The MCTS line type is also present in the .stat file as the second row. In this example, the contents would be:

V11.1.1 MODEL   NA   120000 20230807_120000 20230807_120000 000000   20230807_120000 20230807_120000 WIND  m/s Z10  WIND m/s    Z10  NA FULL NEAREST     1       >=13.9,>=17.2,>=24.5,>=32.7   >=13.9,>=17.2,>=24.5,>=32.7  NA         0.05  MCTS 162016 5  0.99949  0.99937 0.99959 NA NA  0.66623 NA NA 0.34901 NA NA NA NA NA 0.99937 NA NA 0.2

Compared to the statistics available in the CTC line type for dichotomous categorical forecasts, fewer verification statistics can be applied to a multicategorical contingency table, since most of the  contingency table verification statistics require a simplified 2x2 contingency table. The columns that are available in the MCTS line type are listed in the MET User’s Guide guidance for the MCTS line type. After the declaration of the line type (MCTS), the familiar TOTAL or n column, and the number of bins created from the thresholds provided, we find Accuracy, HK, HSS, the Gerrity Skill Score, and HSS_EC, all with their appropriate lower and upper confidence intervals and the bootstrap confidence intervals. Accuracy has an additional two columns that give the normal confidence limits in addition to the bootstrap confidence limits. Note that because the bootstrap library’s n_rep variable was kept at its default value of 0, bootstrap methods were not used and appear as NA in the stat file. While all of these statistics could be obtained from the MCTC line type values with additional post-processing, the simplicity of having all of them already calculated and ready for additional group statistics or to advise forecast adjustments is one of the many advantages of using the METplus system.

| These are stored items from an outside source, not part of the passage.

import Literature.Computability.Cryptography.OracleSimIndexed
import Literature.Computability.Complexity.OracleClockFst
import HarnessLib

/-!
# Emulating a game adversary with an indexed oracle, II: the clock read off the game input

Topic `Literature/Computability/Cryptography`; sequel of `OracleSimIndexed.lean` (`OracleAlg.simM`: the emulated
adversary clocked at `q(|w|)` rounds, `w` its whole machine input). An `OracleAdversary` of the tree runs its step
function on the PAIR `w = ⟨x, coins⟩` for `fuel(|x|)` rounds — the budget is a polynomial of the GAME INPUT `x`, not of
the pair (`OracleGames.lean`; `Complexity/OracleClockFst.lean`, `OracleAlg.clockFst`). This file provides the variant
of the emulation clocked by the first field:

* `OracleAlg.queriesAux_clockBy_eq`, `queries_clockFst_boolPair` — the exact transcript of the clocked algorithm
  (`OracleClockFst.lean` has the run, `run_clockFst_boolPair`, and the subset form of the transcript);
* **`OracleAlg.simMFst M e q d f h`** `= postOutS ((((M.mapQuery keepIdx).mapAnswers f).mapOut e).clockFst q d) h`,
  `isPolyTime_simMFst`, and **`run_simMFst`**: on `⟨x, r⟩`, within any budget beyond `q(|x|)`, it outputs
  `h ⟨⟨x, r⟩, ⟨listBool (answer records), w⟩⟩` for the run of `M` against the indexed oracle `(i, q) ↦ f (O ⟨1ⁱ, q⟩)`
  for `q(|x|)` rounds (`w` the re-presented output, `d` on a time-out), and its transcript is the tagged one.

All proved; no named facts.

## References

* S. Arora, B. Barak, *Computational Complexity: A Modern Approach*, CUP 2009, §3.4 with §1.4.1 and Def. 7.1.
* O. Goldreich, *Foundations of Cryptography II*, CUP 2004, §6.1.3; proofs of Prop. 6.4.15 / 6.4.17.
-/

namespace Literature.Computability.Complexity

open _root_.Computability Polynomial Brick

namespace OracleAlg

variable {β : Type}

/-- **The exact transcript of `M.clockBy t b₀`**: with a total budget beyond the clock it asks exactly the queries `M`
asks in the rounds the clock allows. [Arora–Barak 2009, §3.4 with §1.4.1] [folklore] -/
theorem queriesAux_clockBy_eq (M : OracleAlg β) (t : List Bool → ℕ) (b₀ : β) (O : Oracle) (w : List Bool) :
    ∀ (m n : ℕ) (as : List (List Bool)), as.length + m = t w → m < n →
      (M.clockBy t b₀).queriesAux O w n as = M.queriesAux O w m as
  | m, 0, as, _, hn => by omega
  | 0, n + 1, as, h, _ => by
    unfold queriesAux
    rw [clockBy_step, if_neg (by omega)]
  | m + 1, n + 1, as, h, hn => by
    unfold queriesAux
    rw [clockBy_step, if_pos (by omega)]
    cases M.step w as with
    | inr b => rfl
    | inl y =>
      dsimp only
      rw [queriesAux_clockBy_eq M t b₀ O w m n _ (by simp; omega) (by omega)]

/-- The transcript of `M.clockFst q b₀` on a pair input `⟨x, r⟩`. [folklore] -/
theorem queries_clockFst_boolPair (M : OracleAlg β) (q : Polynomial ℕ) (b₀ : β) (O : Oracle) (x r : List Bool) {n : ℕ}
    (hn : q.eval x.length < n) : (M.clockFst q b₀).queries O n (boolPair x r) = M.queries O (q.eval x.length) (boolPair x r) := by
  have h := queriesAux_clockBy_eq M (fun w => q.eval (boolUnpair w).1.length) b₀ O (boolPair x r) (q.eval x.length) n []
    (by simp) hn
  simpa [clockFst, queries] using h

/-- **The emulated adversary, clocked by the game input**: as `simM` but with `clockFst` (budget `q(|x|)` on `⟨x, r⟩`).
[Goldreich 2004, proofs of Prop. 6.4.15 / 6.4.17; Arora–Barak 2009, §3.4, Def. 7.1] [folklore] -/
noncomputable def simMFst (M : OracleAlg β) (e : β → List Bool) (q : Polynomial ℕ) (d : List Bool) (f h : List Bool → List Bool) :
    OracleAlg (List Bool) :=
  postOutS ((((M.mapQuery keepIdx).mapAnswers f).mapOut e).clockFst q d) h

/-- **`simMFst` is polynomial-time** (as `isPolyTime_simM`). [Arora–Barak 2009, §3.4 with §1.3] [cite: AroraBarak2009, §3.4] -/
theorem isPolyTime_simMFst {eb : Encoding β Bool} {M : OracleAlg β} (hM : M.IsPolyTime eb) {e : β → List Bool}
    (he : ∀ b, e b = eb.encode b) (q : Polynomial ℕ) (d : List Bool) {f h : List Bool → List Bool} (hf : f ∈ FP)
    (hfl : ∀ a, (f a).length ≤ a.length) (hh : h ∈ FP) : (simMFst M e q d f h).IsPolyTime (encodingList Bool) :=
  isPolyTime_postOutS (isPolyTime_clockFst (encodingList Bool)
    (IsPolyTime.mapOut (isPolyTime_mapAnswers (isPolyTime_mapQuery eb hM keepIdx_mem_FP) hf hfl) e he) q d) hh

/-- **The run of `simMFst`** on `⟨x, r⟩` against a plain oracle `O`, within any budget beyond `q(|x|)`: it outputs
`h ⟨⟨x, r⟩, ⟨listBool (answer records), w⟩⟩`, the answer records being `O ⟨1ⁱ, qᵢ⟩` on the queries `qᵢ` of `M` run for
`q(|x|)` rounds against the indexed oracle `(i, q) ↦ f (O ⟨1ⁱ, q⟩)`, and `w` being `e` of `M`'s output in that run (or
`d`); its transcript is the tagged one. [Goldreich 2004, proofs of Prop. 6.4.15 / 6.4.17] [folklore] -/
theorem run_simMFst (M : OracleAlg β) (e : β → List Bool) (q : Polynomial ℕ) (d : List Bool) (f h : List Bool → List Bool)
    (O : Oracle) (x r : List Bool) {n : ℕ} (hn : q.eval x.length < n) :
    (simMFst M e q d f h).run O n (boolPair x r) = some (h (boolPair (boolPair x r) (boolPair
      ((encodingList Bool).listBool.encode (answersOf O (M.queriesIdx (idxOracle (f ∘ O)) (q.eval x.length) (boolPair x r))))
      (((M.runIdx (idxOracle (f ∘ O)) (q.eval x.length) (boolPair x r)).map e).getD d)))) ∧
    (simMFst M e q d f h).queries O n (boolPair x r) = tagFrom 0 (M.queriesIdx (idxOracle (f ∘ O)) (q.eval x.length) (boolPair x r)) := by
  set N := ((M.mapQuery keepIdx).mapAnswers f).mapOut e with hN
  have hNrun : N.run O (q.eval x.length) (boolPair x r) = (M.runIdx (idxOracle (f ∘ O)) (q.eval x.length) (boolPair x r)).map e := by
    rw [hN, run, runAux_mapOut, runAux_mapAnswers, List.map_nil, runAux_mapQuery_keepIdx]; rfl
  have hNq : N.queries O (q.eval x.length) (boolPair x r) = tagFrom 0 (M.queriesIdx (idxOracle (f ∘ O)) (q.eval x.length) (boolPair x r)) := by
    rw [hN, queries, queriesAux_mapOut, queriesAux_mapAnswers, List.map_nil, queriesAux_mapQuery_keepIdx]; rfl
  have hC : (N.clockFst q d).run O n (boolPair x r) = some (((M.runIdx (idxOracle (f ∘ O)) (q.eval x.length) (boolPair x r)).map e).getD d) := by
    rw [run_clockFst_boolPair N q d O x r hn, hNrun]
  have hCq : (N.clockFst q d).queries O n (boolPair x r) = tagFrom 0 (M.queriesIdx (idxOracle (f ∘ O)) (q.eval x.length) (boolPair x r)) := by
    rw [queries_clockFst_boolPair N q d O x r hn, hNq]
  have h := runAux_postOutS (N.clockFst q d) h O (boolPair x r) n [] _ hC
  rw [List.nil_append] at h
  refine ⟨?_, ?_⟩
  · rw [simMFst, ← hN, run, h.1]
    unfold queries at hCq
    rw [hCq]
    rfl
  · rw [simMFst, ← hN, queries, h.2]
    exact hCq

end OracleAlg

end Literature.Computability.Complexity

METplus Wrapper Example of Multicategorical Forecast Verification

To achieve the same success as the previous example but utilizing METplus wrappers instead of MET, very few adjustments would need to be made. Starting with the standard PointStat configuration file, we would need to set the _VAR1 settings appropriately:

BOTH_VAR1_NAME = WIND
BOTH_VAR1_LEVELS = Z10
BOTH_VAR1_THRESH = ge13.9, ge17.2, ge24.5, ge32.7

Note how the BOTH option is utilized here (as opposed to individual FCST_ and OBS_ settings) since the forecast and observation datasets utilize the same name and level information. Because the loop/timing information is controlled inside the configuration file for METplus wrappers (as opposed to MET’s non-looping option), that information must also be set accordingly:

LOOP_BY = INIT
INIT_TIME_FMT = %Y%m%d%H
INIT_BEG=2023080700
INIT_END=2023080700
INIT_INCREMENT = 12H

LEAD_SEQ = 12

Finally, the desired line types need to be selected for output. In the wrappers, that looks like this:

GRID_STAT_OUTPUT_FLAG_MCTC = STAT
GRID_STAT_OUTPUT_FLAG_MCTS = STAT

With a proper setting of the input and output directories, file templates, and a successful run of METplus, the same .stat output file that was created in the MET example would be produced here, complete with MCTC and MCTS line type rows.